Excerpts from a dataset
import Mathlib
import Literature.Computability.Complexity.RandomKSatEnsembleOGP
import Summits.PneNP.PneNP.Theorems.OverlapGapAlgebraSearchHardWindowChainMassBasic

/-!
# Route OverlapGapAlgebra, crux `SearchHardWindow` (stmt-PneNP-2460): the one-step instability
# bound of the `ε`-resampling chain (Markov on top of `L²`-stability)

Instances of random `k`-SAT are literal arrays; the resampling chain lives on the UNCURRIED space
`S = (Fin m × Fin k → Fin n × Bool)` with the `ε`-resampling kernel
`P_ε(y, y') = ∏_i ((1 − ε)·[y i = y' i] + ε/|Γ|)`
(`Literature.Computability.Complexity.resampleKernel`), and a (low-degree) algorithm outputs the
real vector `F (curry y) : Fin n → ℝ`.

`stub_instability` (Huang–Sellke 2025, arXiv:2501.06427 §3.3, the Markov step of the proof of
Cor. 3.21): if every output coordinate is `L²`-stable under the kernel,
`Σ_{y,y'} P_ε(y,y') (F_v y − F_v y')² ≤ 2ε(1 + ε·#(Fin m × Fin k))·D·Σ_y F_v y²` (hypothesis
`hStab`, the landed `stub_resampleStability` instantiated), and the energy is bounded,
`Σ_Φ Σ_v F Φ v² ≤ C·n·#Φ` (hypothesis `hener`, over the CURRIED instance space), then the kernel
mass of the pairs `(y, y')` whose outputs move by MORE than `θ·n` in squared Euclidean norm is at
most `(2ε(1 + ε m k) D C / θ)·#S`.

Proof: pointwise Markov `[s > θ n] ≤ s/(θ n)` for `s = Σ_v (F_v y − F_v y')² ≥ 0` against the
nonnegative kernel weights (`cmb_kernel_nonneg` of the landed chain-mass module
`OverlapGapAlgebraSearchHardWindowChainMassBasic`, and `ins_indicator_le`); swap the sums
(`Finset.sum_comm`), apply `hStab` coordinatewise, reindex the energy along the currying bijection
`Equiv.curry` (`Fintype.sum_equiv`, `Fintype.card_congr`), apply `hener`, and simplify
`#(Fin m × Fin k) = m k`, `(1/(θ n))·(C n #S) = (C/θ)·#S`.
-/

set_option linter.dupNamespace false -- `Summit.PneNP.PneNP.…`: summit = sub-problem

namespace Summit.PneNP.PneNP.Theorems

open Finset
open Literature.Computability.Complexity
open scoped Classical

/-- Pointwise Markov: the indicator of `s > t` is at most `s / t` for `s ≥ 0`, `t > 0`. -/
theorem ins_indicator_le {s t : ℝ} [Decidable (s ≤ t)] (hs : 0 ≤ s) (ht : 0 < t) :
    (if s ≤ t then (0 : ℝ) else 1) ≤ s / t := by
  split_ifs with h
  · exact div_nonneg hs ht.le
  · exact (one_le_div ht).2 (not_le.1 h).le

/-- **One-step instability bound of the resampling chain** (Markov on top of the `L²`-stability
`hStab` of each output coordinate; Huang–Sellke 2025, arXiv:2501.06427 §3.3): for a vector-valued
`F` on literal arrays with energy `Σ_Φ Σ_v F Φ v² ≤ C n #Φ`, the kernel mass of the pairs `(y, y')`
whose outputs move by more than `θ n` in squared Euclidean norm is
`≤ (2ε(1 + ε m k) D C / θ) · #(Fin m × Fin k → Fin n × Bool)`. -/
theorem stub_instability (n m k : ℕ) (hn : 1 ≤ n) (ε θ C : ℝ) (hε0 : 0 ≤ ε) (hε1 : ε ≤ 1)
    (hθ : 0 < θ) (D : ℕ) (F : (Fin m → Fin k → Fin n × Bool) → Fin n → ℝ)
    (hener : ∑ Φ : Fin m → Fin k → Fin n × Bool, ∑ v : Fin n, F Φ v ^ 2
      ≤ C * n * Fintype.card (Fin m → Fin k → Fin n × Bool))
    (hStab : ∀ v : Fin n,
      ∑ y : Fin m × Fin k → Fin n × Bool, ∑ y' : Fin m × Fin k → Fin n × Bool,
          resampleKernel ε y y' * (F (Function.curry y) v - F (Function.curry y') v) ^ 2
        ≤ 2 * ε * (1 + ε * Fintype.card (Fin m × Fin k)) * D *
            ∑ y : Fin m × Fin k → Fin n × Bool, F (Function.curry y) v ^ 2) :
    ∑ y : Fin m × Fin k → Fin n × Bool, ∑ y' : Fin m × Fin k → Fin n × Bool,
        resampleKernel ε y y' *
          (if ∑ v, (F (Function.curry y) v - F (Function.curry y') v) ^ 2 ≤ θ * n then (0 : ℝ)
            else 1)
      ≤ 2 * ε * (1 + ε * (m * k)) * D * C / θ * Fintype.card (Fin m × Fin k → Fin n × Bool) := by
  -- the denominators are positive
  have hn' : (0 : ℝ) < n := by exact_mod_cast hn
  have hθn : 0 < θ * n := mul_pos hθ hn'
  -- `#(Fin m × Fin k) = m k`, and currying is a bijection between the two instance spaces
  have hmk : (Fintype.card (Fin m × Fin k) : ℝ) = m * k := by
    rw [Fintype.card_prod, Fintype.card_fin, Fintype.card_fin, Nat.cast_mul]
  have hcard : (Fintype.card (Fin m → Fin k → Fin n × Bool) : ℝ) =
      Fintype.card (Fin m × Fin k → Fin n × Bool) := by
    exact_mod_cast (Fintype.card_congr (Equiv.curry (Fin m) (Fin k) (Fin n × Bool))).symm
  -- the energy bound, transported to the uncurried instance space
  have hener' : ∑ y : Fin m × Fin k → Fin n × Bool, ∑ v : Fin n, F (Function.curry y) v ^ 2 ≤
      C * n * Fintype.card (Fin m × Fin k → Fin n × Bool) := by
    rw [← hcard, Fintype.sum_equiv (Equiv.curry (Fin m) (Fin k) (Fin n × Bool))
      (fun y => ∑ v : Fin n, F (Function.curry y) v ^ 2) (fun Φ => ∑ v : Fin n, F Φ v ^ 2)
      (fun y => rfl)]
    exact hener
  calc ∑ y : Fin m × Fin k → Fin n × Bool, ∑ y' : Fin m × Fin k → Fin n × Bool,
        resampleKernel ε y y' *
          (if ∑ v, (F (Function.curry y) v - F (Function.curry y') v) ^ 2 ≤ θ * n then (0 : ℝ)
            else 1)
      ≤ ∑ y : Fin m × Fin k → Fin n × Bool, ∑ y' : Fin m × Fin k → Fin n × Bool,
          resampleKernel ε y y' *
            ((∑ v, (F (Function.curry y) v - F (Function.curry y') v) ^ 2) / (θ * n)) :=
        -- pointwise Markov against the nonnegative kernel weights
        Finset.sum_le_sum fun y _ => Finset.sum_le_sum fun y' _ =>
          mul_le_mul_of_nonneg_left
            (ins_indicator_le (Finset.sum_nonneg fun v _ => sq_nonneg _) hθn)
            (cmb_kernel_nonneg ε hε0 hε1 y y')
    _ = ∑ v : Fin n, (∑ y : Fin m × Fin k → Fin n × Bool, ∑ y' : Fin m × Fin k → Fin n × Bool,
          resampleKernel ε y y' * (F (Function.curry y) v - F (Function.curry y') v) ^ 2) /
            (θ * n) := by
        -- distribute and swap the order of summation
        simp only [Finset.sum_div, Finset.mul_sum, mul_div_assoc]
        exact (Finset.sum_congr rfl fun y _ => Finset.sum_comm).trans Finset.sum_comm
    _ ≤ ∑ v : Fin n, (2 * ε * (1 + ε * Fintype.card (Fin m × Fin k)) * D *
          ∑ y : Fin m × Fin k → Fin n × Bool, F (Function.curry y) v ^ 2) / (θ * n) :=
        -- `L²`-stability of each output coordinate
        Finset.sum_le_sum fun v _ => div_le_div_of_nonneg_right (hStab v) hθn.le
    _ = ∑ v : Fin n, (2 * ε * (1 + ε * Fintype.card (Fin m × Fin k)) * D / (θ * n)) *
          ∑ y : Fin m × Fin k → Fin n × Bool, F (Function.curry y) v ^ 2 :=
        Finset.sum_congr rfl fun v _ => by ring
    _ = (2 * ε * (1 + ε * Fintype.card (Fin m × Fin k)) * D / (θ * n)) *
          ∑ y : Fin m × Fin k → Fin n × Bool, ∑ v : Fin n, F (Function.curry y) v ^ 2 := by
        rw [← Finset.mul_sum, Finset.sum_comm]
    _ ≤ (2 * ε * (1 + ε * Fintype.card (Fin m × Fin k)) * D / (θ * n)) *
          (C * n * Fintype.card (Fin m × Fin k → Fin n × Bool)) :=
        -- the energy bound, against the nonnegative constant
        mul_le_mul_of_nonneg_left hener' (by positivity)
    _ = 2 * ε * (1 + ε * (m * k)) * D * C / θ * Fintype.card (Fin m × Fin k → Fin n × Bool) := by
        rw [hmk]
        field_simp

end Summit.PneNP.PneNP.Theorems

• [Task description]
Your answer should be every line above that contains the word "weights".

• [Answer]
nonnegative kernel weights (`cmb_kernel_nonneg` of the landed chain-mass module
        -- pointwise Markov against the nonnegative kernel weights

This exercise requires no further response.